RocksDB: A Persistent Key-Value Store for Flash and RAM Storage

Linux/Mac Build Status Windows Build status PPC64le Build Status

RocksDB is developed and maintained by Facebook Database Engineering Team. It is built on earlier work on LevelDB by Sanjay Ghemawat (sanjay@google.com) and Jeff Dean (jeff@google.com)

This code is a library that forms the core building block for a fast key value server, especially suited for storing data on flash drives. It has a Log-Structured-Merge-Database (LSM) design with flexible tradeoffs between Write-Amplification-Factor (WAF), Read-Amplification-Factor (RAF) and Space-Amplification-Factor (SAF). It has multi-threaded compactions, making it specially suitable for storing multiple terabytes of data in a single database.

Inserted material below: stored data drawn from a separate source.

import Literature.NumberTheory.Sieve.HeathBrownMorozResidueClasses
import Literature.NumberTheory.Sieve.CubicFormLocalCount
import Mathlib.Data.Nat.Factorization.Induction
import HarnessLib

/-!
# The local-density identity `w(d) · ν*_d = d²` for `x³ + 2y³`, PROVED

Topic `Literature/NumberTheory/Sieve`, namespace `Literature.NumberTheory.Sieve.CubicPrimes`
(continuation of `HeathBrownMorozResidueClasses.lean`, `CubicFormLocalCount.lean`).

Heath-Brown–Moroz's local correction `w(d) = ∏_{p ∣ d} p²(p+1)/((p²−1)(p+1−ν_p))` of the class
asymptotic for primes `x³ + 2y³` with `(x, y)` in a class mod `d` [HeathBrownMoroz2004, (3.1), Lemma 2.4]
is, for squarefree `d`, exactly `d²/ν*_d` with `ν*_d = #{(a,b) mod d : (a³+2b³, d) = 1}` the number
of admissible classes (`classWeight_mul_card_coprimeClasses`): at a prime this is
`ν*_p = (p−1)(p+1−ν_p)` (`card_admissiblePairs` of `CubicFormLocalCount.lean`, [HeathBrownMoroz2004,
§2 (2.36)]), and both sides are multiplicative (Chinese remainder theorem, `card_coprimeClasses_mul`).
Consequently the class densities `ρ(d, r) = ν_d(r)/ν*_d` of the parity-ideate route
`GoldbachHeathBrownDispersion` equal `ν_d(r)·w(d)/d²` (`classDensity_eq_classWeight_div_sq_mul`) — the
«classWeight algebra» of its support item «ClassTransfer».  No new facts.  Written for the
parity-ideate cell (literature seat g14, 2026-08-27).

## References

* [HeathBrownMoroz2004] D. R. Heath-Brown, B. Z. Moroz, *On primes represented by cubic polynomials*,
  Proc. LMS (3) 88 (2004), §2 (2.36), Lemma 2.4, §3 (3.1).
-/

noncomputable section

open Finset

namespace Literature.NumberTheory.Sieve.CubicPrimes

/-! ### `ν*_m` through `ZMod m`, at primes, and multiplicativity -/

/-- `ν*_m = #{(x, y) ∈ (ℤ/m)² : x³ + 2y³ ∈ (ℤ/m)ˣ}`. [cite: HeathBrownMoroz2004, §3 (3.1)] -/
theorem card_coprimeClasses_eq_card_zmod (m : ℕ) [NeZero m] :
    #{ab ∈ range m ×ˢ range m | Nat.Coprime (ab.1 ^ 3 + 2 * ab.2 ^ 3) m} =
      #{v : ZMod m × ZMod m | IsUnit (v.1 ^ 3 + 2 * v.2 ^ 3)} := by
  classical
  refine Finset.card_nbij' (fun uv => ((uv.1 : ZMod m), (uv.2 : ZMod m)))
    (fun v => (v.1.val, v.2.val)) ?_ ?_ ?_ ?_
  · intro uv huv
    rw [mem_coe, mem_filter, mem_product, mem_range, mem_range] at huv
    simp only [mem_coe, mem_filter, mem_univ, true_and]
    have h := (ZMod.isUnit_iff_coprime (uv.1 ^ 3 + 2 * uv.2 ^ 3) m).mpr huv.2
    push_cast at h
    exact h
  · intro v hv
    simp only [mem_coe, mem_filter, mem_univ, true_and] at hv
    rw [mem_coe, mem_filter, mem_product, mem_range, mem_range]
    refine ⟨⟨ZMod.val_lt v.1, ZMod.val_lt v.2⟩, ?_⟩
    rw [← ZMod.isUnit_iff_coprime]
    push_cast
    rw [ZMod.natCast_zmod_val, ZMod.natCast_zmod_val]
    exact hv
  · intro uv huv
    rw [mem_coe, mem_filter, mem_product, mem_range, mem_range] at huv
    simp only [ZMod.val_natCast_of_lt huv.1.1, ZMod.val_natCast_of_lt huv.1.2]
  · intro v _
    simp only [ZMod.natCast_zmod_val]

/-- **`ν*_p = (p − 1)(p + 1 − ν_p)` at a prime** (`card_admissiblePairs`).
[cite: HeathBrownMoroz2004, §2 (2.36)] -/
theorem card_coprimeClasses_prime {p : ℕ} (hp : p.Prime) :
    #{ab ∈ range p ×ˢ range p | Nat.Coprime (ab.1 ^ 3 + 2 * ab.2 ^ 3) p} =
      (p - 1) * (p + 1 - cubeRootTwoCount p) := by
  classical
  haveI : Fact p.Prime := ⟨hp⟩
  rw [card_coprimeClasses_eq_card_zmod, ← card_admissiblePairs]
  congr 1
  ext v
  simp only [mem_filter, mem_univ, true_and, isUnit_iff_ne_zero]

/-- **`ν*` is multiplicative** (Chinese remainder theorem in both coordinates): `ν*_{mn} = ν*_m ν*_n`
for coprime `m, n`. [cite: HeathBrownMoroz2004, Lemma 2.4 (multiplicativity of the local counts)] -/
theorem card_coprimeClasses_mul {m n : ℕ} (hm : m ≠ 0) (hn : n ≠ 0) (h : m.Coprime n) :
    #{ab ∈ range (m * n) ×ˢ range (m * n) | Nat.Coprime (ab.1 ^ 3 + 2 * ab.2 ^ 3) (m * n)} =
      #{ab ∈ range m ×ˢ range m | Nat.Coprime (ab.1 ^ 3 + 2 * ab.2 ^ 3) m} *
        #{ab ∈ range n ×ˢ range n | Nat.Coprime (ab.1 ^ 3 + 2 * ab.2 ^ 3) n} := by
  classical
  haveI : NeZero m := ⟨hm⟩
  haveI : NeZero n := ⟨hn⟩
  haveI : NeZero (m * n) := ⟨mul_ne_zero hm hn⟩
  rw [card_coprimeClasses_eq_card_zmod, card_coprimeClasses_eq_card_zmod,
    card_coprimeClasses_eq_card_zmod, ← card_product]
  set ψ := ZMod.chineseRemainder h with hψ
  refine card_nbij' (fun v => (((ψ v.1).1, (ψ v.2).1), ((ψ v.1).2, (ψ v.2).2)))
    (fun w => (ψ.symm (w.1.1, w.2.1), ψ.symm (w.1.2, w.2.2))) ?_ ?_ ?_ ?_
  · intro v hv
    simp only [mem_coe, mem_filter, mem_univ, true_and] at hv
    simp only [mem_coe, mem_product, mem_filter, mem_univ, true_and]
    have key : IsUnit (ψ (v.1 ^ 3 + 2 * v.2 ^ 3)) := hv.map ψ
    rw [map_add, map_mul, map_pow, map_pow, map_ofNat, Prod.isUnit_iff] at key
    simp only [Prod.fst_add, Prod.fst_mul, Prod.pow_fst, Prod.fst_ofNat,
      Prod.snd_add, Prod.snd_mul, Prod.pow_snd, Prod.snd_ofNat] at key
    exact key
  · intro w hw
    simp only [mem_coe, mem_product, mem_filter, mem_univ, true_and] at hw
    simp only [mem_coe, mem_filter, mem_univ, true_and]
    rw [← isUnit_map_iff ψ, map_add, map_mul, map_pow, map_pow, map_ofNat,
      RingEquiv.apply_symm_apply, RingEquiv.apply_symm_apply, Prod.isUnit_iff]
    simp only [Prod.fst_add, Prod.fst_mul, Prod.pow_fst, Prod.fst_ofNat,
      Prod.snd_add, Prod.snd_mul, Prod.pow_snd, Prod.snd_ofNat]
    exact hw
  · intro v _
    simp
  · intro w _
    simp

/-! ### The local correction `w(d)` -/

/-- `w` is multiplicative on coprime arguments. [cite: HeathBrownMoroz2004, §3 (3.1)] -/
theorem classWeight_mul_of_coprime {m n : ℕ} (hm : m ≠ 0) (hn : n ≠ 0) (h : m.Coprime n) :
    classWeight (m * n) = classWeight m * classWeight n := by
  rw [classWeight_def, classWeight_def, classWeight_def, Nat.primeFactors_mul hm hn,
    prod_union h.disjoint_primeFactors]

/-- `w(p) = classWeightFactor p` at a prime. [cite: HeathBrownMoroz2004, §3 (3.1)] -/
theorem classWeight_prime {p : ℕ} (hp : p.Prime) : classWeight p = classWeightFactor p := by
  rw [classWeight_def, hp.primeFactors, prod_singleton]

/-- **The local-density identity** `w(d) · ν*_d = d²` for squarefree `d`: at a prime
`w(p)(p−1)(p+1−ν_p) = p²` (`classWeightFactor_mul`, `card_admissiblePairs`), and both sides are
multiplicative. [cite: HeathBrownMoroz2004, §3 (3.1) with §2 (2.36)] -/
theorem classWeight_mul_card_coprimeClasses {d : ℕ} (hd : Squarefree d) :
    classWeight d * (#{ab ∈ range d ×ˢ range d | Nat.Coprime (ab.1 ^ 3 + 2 * ab.2 ^ 3) d} : ℝ) =
      (d : ℝ) ^ 2 := by
  induction d using Nat.recOnPosPrimePosCoprime with
  | prime_pow p n hp hn =>
    rcases Nat.lt_or_ge 1 n with hn1 | hn1
    · -- `p^n` with `n ≥ 2` is not squarefree
      exfalso
      have hdvd : p * p ∣ p ^ n := by
        rw [← sq]; exact pow_dvd_pow p hn1
      have hu := hd p hdvd
      rw [Nat.isUnit_iff] at hu
      exact hp.one_lt.ne' hu
    · have hn' : n = 1 := le_antisymm hn1 hn
      subst hn'
      rw [pow_one] at hd ⊢
      rw [classWeight_prime hp, card_coprimeClasses_prime hp]
      have h1 : 1 ≤ p := hp.one_lt.le
      have h2 : cubeRootTwoCount p ≤ p + 1 := (cubeRootTwoCount_le p).trans (Nat.le_succ p)
      push_cast [Nat.cast_sub h1, Nat.cast_sub h2]
      exact classWeightFactor_mul hp
  | zero => exact absurd hd not_squarefree_zero
  | one =>
    have h : #{ab ∈ range 1 ×ˢ range 1 | Nat.Coprime (ab.1 ^ 3 + 2 * ab.2 ^ 3) 1} = 1 := by decide
    rw [classWeight_one, h]; norm_num
  | coprime a b ha hb hab iha ihb =>
    obtain ⟨-, hsa, hsb⟩ := Nat.squarefree_mul_iff.mp hd
    rw [classWeight_mul_of_coprime (by omega) (by omega) hab,
      card_coprimeClasses_mul (by omega) (by omega) hab]
    push_cast
    rw [mul_pow, ← iha hsa, ← ihb hsb]
    ring

/-- `ν*_d ≥ 1` for squarefree `d` (e.g. the class of `(1, 0)`); here from the identity.
[cite: HeathBrownMoroz2004, §3 (3.1)] -/
theorem card_coprimeClasses_pos {d : ℕ} (hd : Squarefree d) :
    0 < #{ab ∈ range d ×ˢ range d | Nat.Coprime (ab.1 ^ 3 + 2 * ab.2 ^ 3) d} := by
  have hd0 : d ≠ 0 := fun h => not_squarefree_zero (h ▸ hd)
  have h := classWeight_mul_card_coprimeClasses hd
  by_contra h0
  push Not at h0
  have hz : #{ab ∈ range d ×ˢ range d | Nat.Coprime (ab.1 ^ 3 + 2 * ab.2 ^ 3) d} = 0 := by omega
  rw [hz, Nat.cast_zero, mul_zero] at h
  have : (0 : ℝ) < (d : ℝ) ^ 2 := by positivity
  linarith

/-- **The route's class density is `ν_d(r) w(d)/d²`**: for squarefree `d`,
`#{(a,b) : a³+2b³ ≡ r, admissible}/ν*_d = (w(d)/d²) · #{(a,b) : a³+2b³ ≡ r, admissible}`
(the «classWeight algebra» of the parity-ideate item «ClassTransfer»). [cite: HeathBrownMoroz2004, §3 (3.1) with §2 (2.36)] -/
theorem classDensity_eq_classWeight_div_sq_mul {d : ℕ} (hd : Squarefree d) (r : ℕ) :
    (#{ab ∈ range d ×ˢ range d | ab.1 ^ 3 + 2 * ab.2 ^ 3 ≡ r [MOD d] ∧
        Nat.Coprime (ab.1 ^ 3 + 2 * ab.2 ^ 3) d} : ℝ) /
      (#{ab ∈ range d ×ˢ range d | Nat.Coprime (ab.1 ^ 3 + 2 * ab.2 ^ 3) d} : ℝ) =
      classWeight d / (d : ℝ) ^ 2 *
        #{ab ∈ range d ×ˢ range d | ab.1 ^ 3 + 2 * ab.2 ^ 3 ≡ r [MOD d] ∧
          Nat.Coprime (ab.1 ^ 3 + 2 * ab.2 ^ 3) d} := by
  have hd0 : d ≠ 0 := fun h => not_squarefree_zero (h ▸ hd)
  have hν : (0 : ℝ) < #{ab ∈ range d ×ˢ range d | Nat.Coprime (ab.1 ^ 3 + 2 * ab.2 ^ 3) d} := by
    exact_mod_cast card_coprimeClasses_pos hd
  have hd2 : (0 : ℝ) < (d : ℝ) ^ 2 := by positivity
  have h := classWeight_mul_card_coprimeClasses hd
  rw [div_eq_iff hν.ne', mul_comm (classWeight d / (d : ℝ) ^ 2), mul_assoc,
    div_mul_eq_mul_div, h, div_self hd2.ne', mul_one]

end Literature.NumberTheory.Sieve.CubicPrimes

end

Start with example usage here: https://github.com/facebook/rocksdb/tree/master/examples

See the github wiki for more explanation.

The public interface is in include/. Callers should not include or rely on the details of any other header files in this package. Those internal APIs may be changed without warning.

Design discussions are conducted in https://www.facebook.com/groups/rocksdb.dev/

License

RocksDB is dual-licensed under both the GPLv2 (found in the COPYING file in the root directory) and Apache 2.0 License (found in the LICENSE.Apache file in the root directory). You may select, at your option, one of the above-listed licenses.